SUPPLIED DATA —
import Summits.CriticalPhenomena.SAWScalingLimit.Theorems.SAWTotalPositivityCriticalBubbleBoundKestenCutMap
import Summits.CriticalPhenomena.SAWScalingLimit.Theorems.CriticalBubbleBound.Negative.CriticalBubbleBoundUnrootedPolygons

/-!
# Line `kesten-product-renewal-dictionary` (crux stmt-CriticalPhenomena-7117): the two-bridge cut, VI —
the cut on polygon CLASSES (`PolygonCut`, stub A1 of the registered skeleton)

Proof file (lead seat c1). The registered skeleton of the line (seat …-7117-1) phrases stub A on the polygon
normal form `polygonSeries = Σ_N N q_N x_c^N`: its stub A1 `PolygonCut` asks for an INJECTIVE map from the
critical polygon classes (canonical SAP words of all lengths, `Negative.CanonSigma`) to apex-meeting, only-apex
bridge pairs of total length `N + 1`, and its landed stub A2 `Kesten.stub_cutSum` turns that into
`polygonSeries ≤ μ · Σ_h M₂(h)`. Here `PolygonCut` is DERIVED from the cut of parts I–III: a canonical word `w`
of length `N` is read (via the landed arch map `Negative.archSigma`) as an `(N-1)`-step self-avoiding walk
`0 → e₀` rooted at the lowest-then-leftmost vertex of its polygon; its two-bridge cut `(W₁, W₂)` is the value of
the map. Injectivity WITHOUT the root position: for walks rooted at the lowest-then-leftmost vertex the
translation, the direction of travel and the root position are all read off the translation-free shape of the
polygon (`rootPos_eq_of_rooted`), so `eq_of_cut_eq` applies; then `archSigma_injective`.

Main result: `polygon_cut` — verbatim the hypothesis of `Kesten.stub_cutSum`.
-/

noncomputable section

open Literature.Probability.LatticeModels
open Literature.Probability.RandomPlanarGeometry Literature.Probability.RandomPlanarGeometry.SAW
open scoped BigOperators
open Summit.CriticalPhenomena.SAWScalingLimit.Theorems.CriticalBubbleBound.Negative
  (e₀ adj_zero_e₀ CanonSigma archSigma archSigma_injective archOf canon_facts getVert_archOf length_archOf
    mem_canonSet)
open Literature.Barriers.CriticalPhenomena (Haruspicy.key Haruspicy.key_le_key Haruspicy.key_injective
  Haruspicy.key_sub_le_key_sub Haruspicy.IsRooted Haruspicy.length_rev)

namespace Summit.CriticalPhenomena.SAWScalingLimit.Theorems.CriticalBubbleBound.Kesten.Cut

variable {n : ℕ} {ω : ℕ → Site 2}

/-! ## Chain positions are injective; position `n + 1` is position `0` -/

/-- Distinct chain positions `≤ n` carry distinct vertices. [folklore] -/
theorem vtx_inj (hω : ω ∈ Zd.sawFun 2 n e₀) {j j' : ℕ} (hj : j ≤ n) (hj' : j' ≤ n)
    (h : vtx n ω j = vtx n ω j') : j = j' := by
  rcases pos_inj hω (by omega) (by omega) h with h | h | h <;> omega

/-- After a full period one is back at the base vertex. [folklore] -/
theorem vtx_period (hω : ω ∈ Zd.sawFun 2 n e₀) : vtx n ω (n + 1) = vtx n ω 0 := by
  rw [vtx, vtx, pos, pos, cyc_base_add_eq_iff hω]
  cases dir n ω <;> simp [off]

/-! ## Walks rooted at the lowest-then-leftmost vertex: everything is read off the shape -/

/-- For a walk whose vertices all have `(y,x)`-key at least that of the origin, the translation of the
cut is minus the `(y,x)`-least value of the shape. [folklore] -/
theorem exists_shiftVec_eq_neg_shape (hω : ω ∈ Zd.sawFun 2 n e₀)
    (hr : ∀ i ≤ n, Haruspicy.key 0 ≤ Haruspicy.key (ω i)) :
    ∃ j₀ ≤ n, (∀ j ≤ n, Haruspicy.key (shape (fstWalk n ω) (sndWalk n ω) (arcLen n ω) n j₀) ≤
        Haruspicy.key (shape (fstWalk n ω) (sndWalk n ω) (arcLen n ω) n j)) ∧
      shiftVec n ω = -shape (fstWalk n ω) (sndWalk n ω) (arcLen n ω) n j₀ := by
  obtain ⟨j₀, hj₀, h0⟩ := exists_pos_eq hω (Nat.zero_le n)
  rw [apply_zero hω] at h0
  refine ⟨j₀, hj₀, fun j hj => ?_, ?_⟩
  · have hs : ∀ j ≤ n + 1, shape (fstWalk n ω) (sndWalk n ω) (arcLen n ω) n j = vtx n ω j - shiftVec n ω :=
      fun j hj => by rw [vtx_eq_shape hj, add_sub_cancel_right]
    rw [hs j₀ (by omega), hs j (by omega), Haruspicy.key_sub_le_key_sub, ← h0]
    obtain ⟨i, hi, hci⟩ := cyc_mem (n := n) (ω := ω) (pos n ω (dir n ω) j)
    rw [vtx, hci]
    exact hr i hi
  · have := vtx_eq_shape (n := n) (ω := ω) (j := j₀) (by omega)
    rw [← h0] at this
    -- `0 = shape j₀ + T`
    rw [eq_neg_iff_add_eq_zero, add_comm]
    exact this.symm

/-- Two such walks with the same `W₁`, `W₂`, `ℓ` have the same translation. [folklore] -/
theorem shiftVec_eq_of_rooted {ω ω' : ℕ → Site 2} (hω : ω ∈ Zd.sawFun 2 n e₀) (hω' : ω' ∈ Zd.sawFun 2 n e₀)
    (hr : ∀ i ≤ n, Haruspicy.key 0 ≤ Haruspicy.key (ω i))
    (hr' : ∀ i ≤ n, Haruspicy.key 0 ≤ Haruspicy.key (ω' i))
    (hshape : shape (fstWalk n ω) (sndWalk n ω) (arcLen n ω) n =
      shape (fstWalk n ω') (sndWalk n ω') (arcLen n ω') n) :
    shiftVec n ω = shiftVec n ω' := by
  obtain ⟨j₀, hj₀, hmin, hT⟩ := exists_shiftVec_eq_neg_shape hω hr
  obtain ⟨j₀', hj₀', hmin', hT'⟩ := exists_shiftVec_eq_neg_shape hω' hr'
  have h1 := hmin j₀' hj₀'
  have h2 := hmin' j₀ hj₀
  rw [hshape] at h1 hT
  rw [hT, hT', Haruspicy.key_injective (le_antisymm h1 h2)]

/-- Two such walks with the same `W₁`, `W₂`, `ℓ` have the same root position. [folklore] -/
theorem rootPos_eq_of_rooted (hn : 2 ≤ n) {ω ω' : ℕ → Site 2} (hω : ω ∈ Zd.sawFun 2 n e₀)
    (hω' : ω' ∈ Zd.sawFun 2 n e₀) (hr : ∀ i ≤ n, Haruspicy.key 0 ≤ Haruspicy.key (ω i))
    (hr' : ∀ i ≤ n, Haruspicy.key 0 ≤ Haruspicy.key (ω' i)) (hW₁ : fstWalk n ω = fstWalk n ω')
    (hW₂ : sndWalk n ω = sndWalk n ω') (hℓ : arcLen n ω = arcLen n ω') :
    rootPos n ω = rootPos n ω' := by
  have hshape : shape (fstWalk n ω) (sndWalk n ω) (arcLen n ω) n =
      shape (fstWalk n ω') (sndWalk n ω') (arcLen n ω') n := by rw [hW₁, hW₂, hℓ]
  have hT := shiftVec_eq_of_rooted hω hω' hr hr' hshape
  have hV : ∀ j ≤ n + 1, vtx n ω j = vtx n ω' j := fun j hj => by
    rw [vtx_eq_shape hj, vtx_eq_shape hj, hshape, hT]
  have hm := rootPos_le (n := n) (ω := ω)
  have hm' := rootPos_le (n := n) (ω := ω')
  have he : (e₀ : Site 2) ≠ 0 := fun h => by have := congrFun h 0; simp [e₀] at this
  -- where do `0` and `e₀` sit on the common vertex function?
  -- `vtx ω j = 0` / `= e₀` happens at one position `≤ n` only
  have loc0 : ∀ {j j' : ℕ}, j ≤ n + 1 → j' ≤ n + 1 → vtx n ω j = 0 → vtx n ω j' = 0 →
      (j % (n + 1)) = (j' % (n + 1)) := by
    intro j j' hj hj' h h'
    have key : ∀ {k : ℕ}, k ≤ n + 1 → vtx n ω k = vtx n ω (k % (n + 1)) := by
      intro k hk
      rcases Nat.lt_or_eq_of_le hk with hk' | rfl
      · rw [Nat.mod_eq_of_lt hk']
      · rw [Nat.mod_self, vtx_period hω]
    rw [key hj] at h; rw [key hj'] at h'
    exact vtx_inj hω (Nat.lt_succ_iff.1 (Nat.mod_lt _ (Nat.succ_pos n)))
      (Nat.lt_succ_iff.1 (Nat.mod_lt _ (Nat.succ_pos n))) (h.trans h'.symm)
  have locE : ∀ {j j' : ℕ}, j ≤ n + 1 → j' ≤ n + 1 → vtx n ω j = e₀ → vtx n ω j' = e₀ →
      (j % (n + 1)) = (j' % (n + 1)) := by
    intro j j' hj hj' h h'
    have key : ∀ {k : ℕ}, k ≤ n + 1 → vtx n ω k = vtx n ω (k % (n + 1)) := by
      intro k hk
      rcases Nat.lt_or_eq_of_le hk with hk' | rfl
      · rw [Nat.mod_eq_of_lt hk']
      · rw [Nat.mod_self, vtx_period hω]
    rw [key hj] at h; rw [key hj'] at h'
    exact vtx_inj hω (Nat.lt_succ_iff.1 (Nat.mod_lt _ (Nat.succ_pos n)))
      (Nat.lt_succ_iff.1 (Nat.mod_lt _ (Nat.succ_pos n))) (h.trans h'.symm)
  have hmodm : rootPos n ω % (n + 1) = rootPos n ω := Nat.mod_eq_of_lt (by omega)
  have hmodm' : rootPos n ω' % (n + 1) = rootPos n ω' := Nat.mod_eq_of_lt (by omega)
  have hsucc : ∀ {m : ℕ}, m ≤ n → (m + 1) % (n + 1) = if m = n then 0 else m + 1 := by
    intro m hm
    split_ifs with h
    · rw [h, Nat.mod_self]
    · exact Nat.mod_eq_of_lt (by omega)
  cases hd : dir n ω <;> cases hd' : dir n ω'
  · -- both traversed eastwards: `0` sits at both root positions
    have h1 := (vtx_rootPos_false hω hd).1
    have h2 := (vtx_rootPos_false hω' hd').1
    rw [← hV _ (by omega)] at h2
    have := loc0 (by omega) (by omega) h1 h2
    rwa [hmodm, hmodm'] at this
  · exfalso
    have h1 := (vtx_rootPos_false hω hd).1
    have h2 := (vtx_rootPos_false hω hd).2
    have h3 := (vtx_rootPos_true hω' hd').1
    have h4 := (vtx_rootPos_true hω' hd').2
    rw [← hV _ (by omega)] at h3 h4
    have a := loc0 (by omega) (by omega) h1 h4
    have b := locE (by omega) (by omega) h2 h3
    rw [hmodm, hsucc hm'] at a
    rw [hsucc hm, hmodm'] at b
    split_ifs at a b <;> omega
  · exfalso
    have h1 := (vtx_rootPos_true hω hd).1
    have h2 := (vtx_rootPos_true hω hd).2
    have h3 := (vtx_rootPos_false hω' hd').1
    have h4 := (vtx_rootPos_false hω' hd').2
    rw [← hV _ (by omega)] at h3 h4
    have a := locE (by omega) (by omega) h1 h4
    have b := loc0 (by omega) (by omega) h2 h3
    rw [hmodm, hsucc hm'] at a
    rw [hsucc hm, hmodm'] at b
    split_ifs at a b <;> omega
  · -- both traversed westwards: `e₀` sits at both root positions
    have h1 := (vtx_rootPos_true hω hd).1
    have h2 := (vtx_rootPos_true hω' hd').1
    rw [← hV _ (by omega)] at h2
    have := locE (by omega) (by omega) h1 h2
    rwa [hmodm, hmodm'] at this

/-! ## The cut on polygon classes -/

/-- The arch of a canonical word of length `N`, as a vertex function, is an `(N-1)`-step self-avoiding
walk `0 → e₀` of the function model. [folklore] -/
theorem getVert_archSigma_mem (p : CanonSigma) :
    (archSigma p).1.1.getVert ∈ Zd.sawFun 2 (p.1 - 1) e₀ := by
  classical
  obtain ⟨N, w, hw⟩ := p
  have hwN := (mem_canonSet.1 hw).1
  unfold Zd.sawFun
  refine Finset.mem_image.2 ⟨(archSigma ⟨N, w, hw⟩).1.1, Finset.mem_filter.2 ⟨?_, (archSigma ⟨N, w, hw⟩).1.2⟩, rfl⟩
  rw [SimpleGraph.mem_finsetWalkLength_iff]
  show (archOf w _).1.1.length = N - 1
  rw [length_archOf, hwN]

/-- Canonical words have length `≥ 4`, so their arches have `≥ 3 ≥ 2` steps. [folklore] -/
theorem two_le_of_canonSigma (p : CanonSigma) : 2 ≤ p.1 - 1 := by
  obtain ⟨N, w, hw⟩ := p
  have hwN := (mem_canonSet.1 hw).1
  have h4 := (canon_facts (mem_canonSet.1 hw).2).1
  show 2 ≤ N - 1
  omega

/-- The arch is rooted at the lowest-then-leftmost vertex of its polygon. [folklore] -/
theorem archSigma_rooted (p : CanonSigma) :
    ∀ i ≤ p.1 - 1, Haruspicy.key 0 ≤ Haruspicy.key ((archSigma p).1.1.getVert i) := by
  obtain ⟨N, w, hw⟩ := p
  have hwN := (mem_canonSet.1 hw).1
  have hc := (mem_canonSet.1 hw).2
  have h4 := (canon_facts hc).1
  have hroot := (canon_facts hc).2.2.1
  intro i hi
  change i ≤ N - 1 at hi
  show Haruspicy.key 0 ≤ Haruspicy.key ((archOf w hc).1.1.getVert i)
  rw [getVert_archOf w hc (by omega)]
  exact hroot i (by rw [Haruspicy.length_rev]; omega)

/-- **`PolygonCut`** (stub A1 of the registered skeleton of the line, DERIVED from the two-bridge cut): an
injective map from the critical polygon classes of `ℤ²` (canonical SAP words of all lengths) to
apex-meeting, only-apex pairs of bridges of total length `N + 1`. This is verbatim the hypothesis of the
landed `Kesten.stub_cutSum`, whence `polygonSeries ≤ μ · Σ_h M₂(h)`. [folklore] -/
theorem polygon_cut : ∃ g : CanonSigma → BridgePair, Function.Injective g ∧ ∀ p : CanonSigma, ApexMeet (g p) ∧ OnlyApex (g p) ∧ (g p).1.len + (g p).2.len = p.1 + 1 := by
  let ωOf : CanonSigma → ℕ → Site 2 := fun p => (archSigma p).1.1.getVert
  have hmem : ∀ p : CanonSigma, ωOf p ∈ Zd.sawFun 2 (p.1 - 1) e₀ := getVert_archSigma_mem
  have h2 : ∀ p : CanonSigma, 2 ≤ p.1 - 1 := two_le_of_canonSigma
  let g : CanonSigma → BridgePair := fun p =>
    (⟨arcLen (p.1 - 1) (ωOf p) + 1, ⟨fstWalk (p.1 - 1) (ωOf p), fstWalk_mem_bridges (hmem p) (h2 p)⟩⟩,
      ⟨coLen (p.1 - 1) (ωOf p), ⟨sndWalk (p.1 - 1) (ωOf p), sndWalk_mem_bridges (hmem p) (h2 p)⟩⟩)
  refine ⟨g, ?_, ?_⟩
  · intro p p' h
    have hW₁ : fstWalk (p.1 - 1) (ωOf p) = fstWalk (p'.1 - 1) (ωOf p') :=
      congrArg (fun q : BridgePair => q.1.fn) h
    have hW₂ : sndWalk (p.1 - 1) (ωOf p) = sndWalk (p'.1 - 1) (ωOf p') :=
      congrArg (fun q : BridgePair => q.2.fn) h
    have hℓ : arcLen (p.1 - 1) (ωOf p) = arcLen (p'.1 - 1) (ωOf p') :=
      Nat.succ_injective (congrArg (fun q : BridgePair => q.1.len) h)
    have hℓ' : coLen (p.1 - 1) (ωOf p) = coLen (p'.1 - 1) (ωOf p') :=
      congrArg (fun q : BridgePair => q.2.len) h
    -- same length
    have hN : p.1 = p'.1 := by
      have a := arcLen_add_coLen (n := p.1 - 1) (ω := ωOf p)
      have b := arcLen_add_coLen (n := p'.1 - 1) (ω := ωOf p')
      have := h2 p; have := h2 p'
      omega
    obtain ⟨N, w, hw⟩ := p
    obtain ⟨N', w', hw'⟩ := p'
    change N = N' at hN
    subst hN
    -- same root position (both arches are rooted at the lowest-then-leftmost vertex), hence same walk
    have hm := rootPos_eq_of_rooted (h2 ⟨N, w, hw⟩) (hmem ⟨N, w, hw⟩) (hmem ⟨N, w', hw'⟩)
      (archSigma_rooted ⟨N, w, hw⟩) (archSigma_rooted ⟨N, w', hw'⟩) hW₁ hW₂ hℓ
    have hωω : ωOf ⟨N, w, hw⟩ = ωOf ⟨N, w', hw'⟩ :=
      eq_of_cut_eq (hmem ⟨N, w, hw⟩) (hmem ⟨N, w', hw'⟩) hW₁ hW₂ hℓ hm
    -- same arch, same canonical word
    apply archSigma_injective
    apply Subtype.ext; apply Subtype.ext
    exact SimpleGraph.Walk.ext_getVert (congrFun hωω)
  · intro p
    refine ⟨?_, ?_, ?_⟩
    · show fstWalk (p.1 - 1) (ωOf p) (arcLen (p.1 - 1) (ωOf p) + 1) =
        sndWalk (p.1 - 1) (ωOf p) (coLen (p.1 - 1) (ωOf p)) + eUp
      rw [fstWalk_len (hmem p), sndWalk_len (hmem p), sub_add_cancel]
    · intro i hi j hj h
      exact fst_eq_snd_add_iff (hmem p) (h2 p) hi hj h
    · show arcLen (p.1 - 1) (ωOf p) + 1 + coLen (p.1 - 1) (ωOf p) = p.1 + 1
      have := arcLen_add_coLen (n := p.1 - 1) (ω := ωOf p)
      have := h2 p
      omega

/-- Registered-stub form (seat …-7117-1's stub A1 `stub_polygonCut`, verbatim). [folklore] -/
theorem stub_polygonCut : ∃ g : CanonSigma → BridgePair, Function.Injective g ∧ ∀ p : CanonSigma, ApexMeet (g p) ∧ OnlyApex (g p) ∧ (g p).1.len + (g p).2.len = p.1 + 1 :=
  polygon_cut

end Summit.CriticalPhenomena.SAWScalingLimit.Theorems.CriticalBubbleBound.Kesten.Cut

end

WHAT NEEDS TO BE DONE — Give again, exactly and with nothing added, the lines running from the one that contains "have := arcLen_add_coLen" to the last line of the material.

FINISHED EXERCISE —
      have := arcLen_add_coLen (n := p.1 - 1) (ω := ωOf p)
      have := h2 p
      omega

/-- Registered-stub form (seat …-7117-1's stub A1 `stub_polygonCut`, verbatim). [folklore] -/
theorem stub_polygonCut : ∃ g : CanonSigma → BridgePair, Function.Injective g ∧ ∀ p : CanonSigma, ApexMeet (g p) ∧ OnlyApex (g p) ∧ (g p).1.len + (g p).2.len = p.1 + 1 :=
  polygon_cut

end Summit.CriticalPhenomena.SAWScalingLimit.Theorems.CriticalBubbleBound.Kesten.Cut

end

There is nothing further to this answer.